* WHAT NEEDS TO BE DONE *
Among the entries below, find the line with "from the shard's", then quote it and each following line up to and including the line with "namespace FaultCase4", and nothing else.

Dataset entries:
import Summits.Ventures.GridStability.Models.NE39LFaultOnCase4

/-!
# NE39LFaultOnCase4TubeLegsA — shard A of the 40-leg kernel tube of «NE39L Padiyar Table 4.1 case 4: bus 24 grounded, line 24–23 tripped (post-fault object NE39LPostCase4)»: legs 0 … 13 (τ = 1/200 s, t ∈ [0.0, 0.07] s)

Venture GRIDFUSION (G1-cct next wave «G1cct-NE39-TUBE», lead g8 RULINGs 9aa (3) / 9ar (1) / 9as; seat gridfusion-model-1 g8).  PROOF-ONLY file (the legs,
the data and the boxes are the literals of `Models/NE39LFaultOnCase4.lean`): ONE `decide` each — the generic chain check `SwingTube.chainOK` (interval field bounds
with the monotonicity-aware term enclosures on every leg box, Moore's four strict inclusions at every restart; exact Python mirror = True) passes on
`c4legsA` from the shard's start box `case4K0`, and the box reached is the literal `c4K14`.  Assembled in `NE39LFaultOnCase4Tube.lean` (`SwingTube.chainOK_append`).
MODELLED: fault-on model M′_F `NE39L.FaultCase4.model`; CERTIFIED: the two identities below; no stability claim.  [cite: Moore1979, §8.1 eqs. (8.5), (8.10)]
-/

namespace Summit.Ventures.GridStability.Models

namespace NE39L

namespace FaultCase4

/-- **KERNEL: the chain check of shard A (legs 0 … 13) passes from `case4K0`.** -/
theorem legsA_chainOK : SwingTube.chainOK case4Q case4K0 c4legsA = true := by
  decide +kernel

/-- **KERNEL: the box reached by shard A is the literal `c4K14`.** -/
theorem kboxAt_legsA : SwingTube.kboxAt case4K0 c4legsA 14 = c4K14 :=
  SwingTube.KBox.eq_of_forall (by decide +kernel)

end FaultCase4

end NE39L

end Summit.Ventures.GridStability.Models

* OUTPUT FOR THIS TASK *
`c4legsA` from the shard's start box `case4K0`, and the box reached is the literal `c4K14`.  Assembled in `NE39LFaultOnCase4Tube.lean` (`SwingTube.chainOK_append`).
MODELLED: fault-on model M′_F `NE39L.FaultCase4.model`; CERTIFIED: the two identities below; no stability claim.  [cite: Moore1979, §8.1 eqs. (8.5), (8.10)]
-/

namespace Summit.Ventures.GridStability.Models

namespace NE39L

namespace FaultCase4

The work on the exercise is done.